In Negros, where police and military forces have arrested and killed members of farmers groups and land rights activists it accuses of being communist rebels, associates of one group have reported receiving frequent “visits” from the military during the island-wide lockdown. Felipe Levy Gelle, Jr., spokesperson of the peasants’ rights group Paghidaet sa Kauswagan Development Group (PDG) Inc., said officers had gone through communities looking for him along with two other local peasant leaders. He accused a state-run radio program of earlier calling the three “organizers of the NPA.”

“If they find [you], it means daily visits at your house from morning until evening,” he said.

Gelle said out-of-work farmers in Negros have not received a promised 5,000-peso ($98) government relief stipend and many families in rural areas have not been guaranteed continued food relief. The lockdown in Negros has confined people to their communities due to military-manned checkpoints, he said, but it has severed food supply chains and kept people from work while inspiring little confidence in authorities. “[There’s a] strong fear the government cannot give them protection if ever they are sick,” he said.

Activist groups have been among the loudest critical voices of the Duterte administration, which has been slow to clarify and implement financial relief for vulnerable Filipinos, given weak justifications on limited testing availability, and been skewered on social media for “VIP” testing – despite the lack of access elsewhere in the country, politicians and their families have received tests, even while asymptomatic.

Several groups, including Karapatan, began a call this week to free political prisoners as attention focuses on the country’s overcrowded prisons, where the virus can easily be spread. The United Nations has urged countries to release prisoners, and several, from the United States to Iran, have done so. But this would likely be a last resort in the Philippines, where hundreds of curfew violators have been arrested and the country’s deadly “drug war” continues to rage on.

For the displaced residents of the demolished community in Manila, there is still no sign of help.

After the demolition, some residents were provided shelter by a local barangay (community) official while others, including children, were forced to live in the street, said Macario San Agustin, media liaison for Kadamay Metro Manila, an advocacy group for urban poor communities. “There have been no actions or any help from the local government unit,” San Agustin said. One resident accused the local government of hindering the delivery of relief goods to displaced people and later claimed barangay officials had threatened to detain her for making a Facebook post about her situation.

“The government needs to stop demolitions, relocations, and evictions during this crisis,” said Carlos Conde, Asia researcher for Human Rights Watch. Along with potentially contributing to the virus as they disperse, “they would potentially run into trouble with regulations relating to COVID-19, such as checkpoints and quarantine,” he said.

“The government down to the barangay level needs to find ways to ensure that the homeless are taken care of, especially if they’re asked to quarantine themselves,” he said.

But government responses have thus far lacked not only in competence, but in compassion and dignity. Some groups, including Kadamay, have organized and livestreamed “protests at home.” Elsewhere, frustrations have boiled over.

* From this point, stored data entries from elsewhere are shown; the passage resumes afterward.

import Literature.MathematicalPhysics.QuantumFieldTheory.Balaban1983to89.B4Cor23ZeroTorusEta

/-!
# `Balaban1983to89.B1Prop22ZeroFieldTorus` — T. Bałaban, *(Higgs)₂,₃ quantum fields in a finite volume. I. A lower bound*, Commun. Math.
# Phys. **85** (1982) 603–626 [Balaban1982Higgs1]: **Proposition 2.2** (2.27) p. 611 — the exponential decay of the kernel of
# `Δ^{(k)}(Ω,A) = a_kI − a_k²Q_k(A)G_k(Ω,A)Q_k^*(A)` — PROVED at `A = 0` ON THE WHOLE TORUS `Ω = T_ε` of Bałaban's concrete scalar tower
# (`B1RG242Torus.tower`, top level `k = K`, every volume, every mass `m² ≥ 0`), from [B4] Corollary 2.3 on the torus

statement-level skeleton of published theorems with citation tags; proofs where landed; nothing here is a claim about the Yang–Mills mass gap

PDF held: `paper:balaban1982-cmp85-higgs23-i` (journal page = PDF page + 602), p. 611 [PDF 9] (Prop. 2.2), p. 610 [PDF 8] ((2.20)–(2.22));
[B4] = `paper:balaban1983-cmp89-regularity-decay`, pp. 580–581 [PDF 10–11] (Cor. 2.3), pp. 593–594 [PDF 23–24] ((5.4): *"Finally Corollary 2.3
implies that the considered operator is short-ranged"*); read by this seat.

CITATION HEADER (lean-in-tree rule).  Cell `lit-balaban` (HOME `run/shared/lean/pub/lit-balaban/`), Phase-2 proof seat **p14** gen 10 (unit
`lit-balaban-p14`); SKELETON row **B1.Prop2.2** (decls of record `B1.Prop22Literal` / `B1.Prop22Small`, owners r01/r14): the ZERO-FIELD TORUS
instance — sibling of p17's `B1Prop22Proof` (zero field on nested finite REGIONS of `ℤ^{d+1}`, and the abstract derivation
`prop22Small_of_cor23Printed`) and of `B1Prop22RegularField` (`A ≠ 0`).  USED BY NAME, never restated: `B1RG242.StepData.Δk` (the matrix
`α·1 − α²·Q_kG_kQ_k^*` of (2.21), = [B4] (1.14)) of the torus tower `B1RG242Torus.tower P a m²` at its top level, `B1RG242Torus.{Qk, Qks, QkQks,
α}`, `B4Ineq115Torus.wj`, this seat's `B4Cor23ZeroTorus.cor23_zero_torus` ([B4] (2.30) on the torus, first pairing) and
`B4Cor23ZeroTorusEta.G_top_eq_Grs`, `B4Cor23ZeroTorusSolve.Qk_apply`, `B5Ineq137Torus.{T, distX, blk, fine, T_blk_le, T_fine_fine}`,
`B5CombesThomasTorus.nsq`, `Params.spacing_K` (`L^Kε = 1`).

WHAT IS PRINTED (verbatim, I p. 611 [PDF 9]).  *"We will formulate some consequences of the above theorem. The first concerns the operator
Δ^{(k),L^kε}(Ω, A) rescaled to the unit lattice, i.e. the operator Δ^{(k)}(Ω, A).  Proposition 2.2. If a configuration A is regular in the
same sense as in Proposition 2.1 then there exist constants δ₀ > 0 and c₀, depending on the same quantities as in Proposition 2.1, such that
|Δ^{(k)}(Ω,A;x,x′)| ≤ c₀exp(−δ₀|x−x′|), x,x′ ∈ Ω^{(k)}. (2.27) Putting for Ω ⊂ Ω₀  δΔ^{(k)}(Ω,Ω₀,A) = Δ^{(k)}(Ω,A) − Δ^{(k)}(Ω₀,A), (2.28) the
following inequality holds |δΔ^{(k)}(Ω,Ω₀,A;x,x′)| ≤ c₀ exp(−δ₀(|x−x′| + dist(x,Ω^{(k)c}) + dist(x′,Ω^{(k)c}))). (2.29)"*; p. 610 [PDF 8]:
*"⟨ψ, Δ^{(k),L^kε}(Ω,A)ψ⟩ = a_k(L^kε)^{−2}⟨ψ,ψ⟩ − a_k²(L^kε)^{−4}⟨ψ, Q_k(A)G^ε_k(Ω,A)Q_k^*(A)ψ⟩ (2.21)"*; [B4] p. 593–594 [PDF 23–24]:
*"Finally Corollary 2.3 implies that the considered operator is short-ranged in the sense that for some δ₀ > 0
|(Δ^{(k)}(Ω,A) + aL^{−2}P(A))(x,x′)| ≤ c₀e^{−δ₀|x−x′|}, x, x′ ∈ Ω^{(k)} (5.4)"*.

WHAT THIS FILE PROVES (kernel-checked, zero `sorry`, theorems only; axioms standard).  `A = 0`, `Ω = Ω₀ = T_ε`, the tower's top level `k = K`
(unit lattice `T^{(K)} = Site P K`, `L^Kε = 1`, so `Δ^{(K),L^Kε} = Δ^{(K)}`):
* §1 `T_blk_sub_two_le_distX`: two fine points are at least `|y − y′|_{T^{(k)}} − 2` apart in `η`-units, `y, y′` their `k`-blocks
  (block corners `T_blk_le`, `T_fine_fine`).
* §2 the rows of `Q_k` and the columns of `Q_k^*`: `Qks_apply`, `Qk_eq_wj_mul_Qks` (`Q_k(y,·) = w_k·Q_k^*(·,y)`), `sum_Qks_col` (`Σ_xQ_k^*(x,y) =
  w_k⁻¹`, from `Q_kQ_k^* = 1`), `nsq_Qks_col = w_k⁻¹`, `nsq_Qk_row = w_k`, `sqrt_nsq_row_mul_col = 1`; `QGQ_apply` (`(Q_kGQ_k^*)(y,y′) =
  ⟨Q_k(y,·), G Q_k^*(·,y′)⟩`).
* §3 `Δk_top_eq`: the tower's `Δ^{(K)}` IS `a_K·1 − a_K²·Q_KG_K^{resc}Q_K^*` (`α_K = a_K`, `G_K = G_K^{resc}` at `L^Kε = 1`); **`abs_Δk_top_le`**: any `L²`
  pairing bound `|⟨f, G_K^{resc}f′⟩| ≤ ce^{−δr}‖f‖‖f′‖` (supports `≥ r` apart) gives `|Δ^{(K)}(T_ε,0; y,y′)| ≤ (a_K + a_K²ce^{2δ})e^{−δ|y−y′|}` —
  the mechanism *"Corollary 2.3 implies that the considered operator is short-ranged"* ([B4] p. 593).
* §4 **`prop22_kernel_zeroField_torus`** — (2.27) AT `A = 0` ON THE TORUS: for `L > 1`, `a > 0`, every `d` there are `δ₀, c₀ > 0` such that for
  EVERY volume `P = (d, L, m, K)` with `K ≥ 1` and every `m² ≥ 0`: `|Δ^{(K)}(T_ε, 0; y, y′)| ≤ c₀e^{−δ₀|y−y′|_{T^{(K)}}}` (`c₀ = a + a²c₀′e^{2δ₀}`
  with `(δ₀, c₀′)` of `cor23_zero_torus`); `deltaΔk_torus_eq_zero` ((2.28) on the whole torus: `δΔ^{(k)}(T_ε,T_ε,0) = 0`, so (2.29) is moot).
HONEST SCOPE.  `A = 0`, `U ≡ 1`, one component (at `A = 0` the `N` components decouple and `Δ^{(k)}` is diagonal in them), the WHOLE torus only
(no `Ω ⊊ T_ε`: (2.29) carries no information here), the top level `k = K` of each volume (lower levels are top levels of other volumes, as in
p38's `torusEtaFam`), the sup torus distance `T P K` of `T^{(K)}`; constants existential (functions of `d, L, a`); the typed `B1.Prop22Literal`
packaging of this bound for a `B1.DeltaSetting` family is left to a definition-lane sequel; nothing here is summit progress.
-/

namespace Literature.MathematicalPhysics.QuantumFieldTheory.Balaban1983to89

On Wednesday, residents of Sitio San Roque, an informal settlement, were dispersed by police and 21 people were arrested after a protest broke out near the community. Most residents of San Roque work in construction, factories, or other low-wage professions and cannot afford to miss a single paycheck. Before the lockdown, they said they were worried government relief programs would not reach them.

There were conflicting accounts of the protest, but the Save San Roque Alliance sent Rappler an interview with a resident, Bernadeth Cababoy, who said residents went to the area after hearing badly needed help would be given to them. Instead, they met the police.

“The men in uniform arrived,” Caboboy said. “They hit the men. They have no pity.”